"Without knowing how data is transferred between Google servers, nobody has any basis for knowing if risk still exists. We all now know that there is a hole, but without knowing more details, vague assurances from Google do not constitute reliable evidence that the hole has been plugged," he added.
Google's vague response suggests that the company hasn't completed the major undertaking Grosse referred to in September, and customers should take note of this, Heiser said.
"This is an instance in which the extreme size and complexity of Google should be a matter of suspicion for its users. Is the traffic or infrastructure supporting their search and advertising business a factor that inhibits the implementation of encryption between their sites?" Heiser said.

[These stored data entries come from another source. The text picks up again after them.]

import Literature.AnabelianGeometry.EtaleTheta.Discharge.Sec5Thm56EndKnitLevelNForallRoofsGalois
import Literature.AnabelianGeometry.EtaleTheta.Discharge.Sec5ThetaSubquotientProjGaloisPinnedLevelN
import HarnessLib

/-!
# [EtTh] Prop. 5.5 ⊕ Thm. 5.6 (i) at the genuine level-`N` §5 data over `B^temp(Π^tp_X)⁰` — THE KNOT: the subquotient record PRODUCED
# (abc-iut-w5-d051's pinned v2 term), so the node closer carries NO `P`-binder and NO pin binder (proof-only)

S. Mochizuki, *The étale theta function and its Frobenioid-theoretic manifestations*, Publ. RIMS **45** (2009) [MochizukiEtTh2009],
Thm. 5.6 p.328, proof p.329 (PDF pp.102–103); Prop. 5.5 p.327, proof p.328 (PDF pp.101–102) (transport by ROOFS `S″ → S`, `S″ → S′`);
§5 p.327 (PDF p.101) «these subquotients determine subquotients `Aut_D(D) ↠ Aut^Θ_D(D)`; `(l·Δ_Θ)_D ⊆ Aut^Θ_D(D)`»
[cite: MochizukiEtTh2009, Thm 5.6 p.328 (PDF p.102)] [cite: MochizukiEtTh2009, Prop 5.5 p.327 (PDF p.101)] [cite: MochizukiEtTh2009, §5 p.327 (PDF p.101)].

abc-iut cell, layer L2, seat abc-iut-w6-d077 (gen 9); cone node **EtTh:Thm5.6(i)** (with EtTh:Prop5.5); row «EtTh:Thm5.6(i)/(ii) (w1f) head re-key on
`IsKummerDetermined`» (abc-iut-L2-lead gen 7, L2 PACE @03 02:56:23Z; CLAIM 02:57:55Z; division with abc-iut-w5-d051's R987 census 03:13:33Z) —
«THM56 TOP KNOT ON v2 — P-ELIMINATION AT 𝔉_N».  PROOF-ONLY (0 definitions; nothing landed is edited or restated).

WHY.  Every Prop. 5.5 ⊕ Thm. 5.6 (i) end knit of the cell at abc-iut-L2-t4's genuine level-`N` data `𝔉_N := ofConnectedTemperoidData h (RD.levelStub ιX) …`
binds a subquotient record `P` («`Aut_D(D) ⊇ pre ↠ (l·Δ_Θ)_D`», §5 p.327) plus TWO PIN EQUATIONS at `B_N^bs` (`hPpre : P.pre = autPre_{q_N, ι_N} ∘ mapAut`,
`hPproj_pin : P.proj = autProj_{q_N, ι_N} ∘ mapAut`; GAP-LEDGER G-w4d042g3-1 «(Q, P) PACKAGING»).  On abc-iut-L2-t4's v1 record no such term exists
(EMPTY at the root-model stub, p476337; at carriers with a rigid object, p456572), so as typed those closers range over an empty-able type.  On
abc-iut-w6-d079's v2 record (surjectivity at GALOIS objects only — as print uses it) abc-iut-w5-d051 CONSTRUCTED the pinned term AT `𝔉_N`
(`exists_thetaSubquotientProjGalois_pinned_levelStub`, p489319).  THIS FILE feeds that term to the fewest-binder roof-form end knits on the v2 record
(this seat's `Sec5Thm56EndKnitLevelNForallRoofsGalois`) and re-spells the two Prop. 5.2 (iii) pin binders that mentioned `P.proj` on PRINT'S projection
`autProj_{q_N, ι_N}` (the shape of abc-iut-w4-d042's `exists_coeffMap_levelStub_of_pins`), carrying them back onto `P.proj` through the projection pin
inside the proof.  Result: the node closer no longer quantifies over a subquotient record at all.

* **`exists_rigidityFamily_unique_preserved_ofConnectedTemperoidData_levelN_pinned_modelHyps_forall_roofs_galois`** — at abc-iut-L2-t4's §5 data
  over `B^temp(Π^tp_X)⁰` (any Frobenius-trivial Galois `A_⊙`, with `hH` «`Π^tp_Ÿ ⊆ H_⊙`»);
* (the `Ÿ`-setting instance — abc-iut-w4-d042's `A_⊙^bs := Ÿ`, where `hH` is the theorem `BiKummerSetting.hH_mkOfConnectedTemperoidYdd` — is NOT
  restated: re-elaborating the `autProj`-spelled pin binders at the `Ÿ` data exceeds the default heartbeat budget at `whnf`, cf. abc-iut-w5-d051's
  note 03:13:33Z; it is the instance `A₀ := connQuotZeroObj _` of the theorem below.)
Conclusion: `∃ P : ThetaSubquotientProjGalois 𝔉_N (IsGaloisObj ·.obj), (P.pre B_N^bs = autPre-pin) ∧ (P.proj B_N^bs = autProj-pin) ∧ ∃ aΨ (natural),
∃ ρ, P.IsKummerDetermined ρ hB ∧ IsFunctorialLinear ρ ∧ (∀ ρ′, … → ρ′ = ρ) ∧ CyclotomicRigidityPreserved 𝔉_N Ψ ρ aΨ`.
BINDERS THAT REMAIN (all displayed; classification per abc-iut-w5-d051's census 03:09:52Z): the junction data of `ofConnectedTemperoidData` at
`Q := RD.levelStub ιX` {`h`, `odd_l`, `R`, `ιX`, `K'`, `constEmb`(+injective), `hinvc`, `hinvp`, `[RD.iotaN.range.Normal]`} · `hB` (`B_N` theta-saturated)
· the Prop. 5.2 (iii) pin {`η₀`, `hη₀`, `hdies`, `ν`, `hKν`} and the cyclotome dictionary {`H` Facts, `m`, `hme`, `hχX` F-1306} = node EtTh:Prop5.5's own
inputs (GAP G-L2t4-2 / F-0521 class) · Prop. 3.4 (ii) constants {`cnst`, `hP34`, `hΔcnst` G-w5d020-2} · print's roofs {`hroof`, `hmeet`} · `hH`
(first theorem only) · Thm. 5.6's OWN hypothesis `Ψ` with its normalised root transport {`α`, `β`, `Dp₀`, `hc₁`, `hp₁`, `hDp₀`} (Prop. 5.3 (vi);
produced for every `Ψ` at this base by abc-iut-w6-d047's p479644 under the model hypotheses) · `hnd` ([EtTh] Thm. 3.7 (ii)) · `h218i` ([EtTh]
Cor. 2.18 (i), F-0620; RECLOSED at the Tate datum p468072 / p479283).  GONE vs. every earlier level-`N` closer: `P`, `hPpre`, `hPproj_pin`
(and, as in `_forall_roofs`: `hreach`, `hpull`, `Ψbs`/`eΨ`/`hlin`/`aΨ`/`haΨn`, `e`/`he`/`hPproj`/`hproj`/`hpre`/`hcov′`/`hgeom`/`hLc`/`hLi`, `hD`/`hslim`/`hN`).

HONEST FRAMING: kernel-checked implications between the cell's typed statements about abc-iut-L2-t4's genuine §5 data, with ONE existential
instantiated at a constructed term; the binders listed above are HYPOTHESES, not asserted; nothing asserts that [EtTh]'s data exist for an actual
curve; [EtTh] is refereed pre-IUT material; nothing here bears on [IUTchIII] Cor. 3.12 — no side is taken; typed ≠ proved; nothing here asserts
abc proved or refuted.
-/

noncomputable section

namespace Literature.AnabelianGeometry.EtaleTheta

open CategoryTheory Opposite FrobenioidCyclotomicRigidity Literature.AlgebraicGeometry.Frobenioids
  Literature.AnabelianGeometry.SemiGraphs Literature.AnabelianGeometry.SemiGraphs.GaloisObjects
open FrobenioidCyclotomicRigidity (ThetaSubquotientProjGalois)

universe u₀ v₀ w' v₁ u₁

namespace ThetaFrobenioid

section ConnectedMerged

Peter Firstbrook, another Gartner analyst, was also unimpressed with Google's lack of response.
"As usual, Google gives no real information here," he said via email, referring to the March 20 blog post. "It is another 'trust us, we're doing the right thing.' No hyperlink into a fuller explanation. There may be a weakness in the new encryption scheme. We just don't know."
The lesson for buyers of software-as-a-service (SaaS) products is clear, according to Heiser: Demand clear, granular explanations from vendors about their security technology and policies.
"No amount of 'we have the following features' can ever help a SaaS buyer fully understand where a particular service might have undesirable vulnerabilities, if you don't have full details on the technology and topology of that service," he said. "SaaS is the digital equivalent to sausage: Mystery meat is not necessarily bad for you, but if you don't have full knowledge of the ingredients, you can never fully understand the health hazards."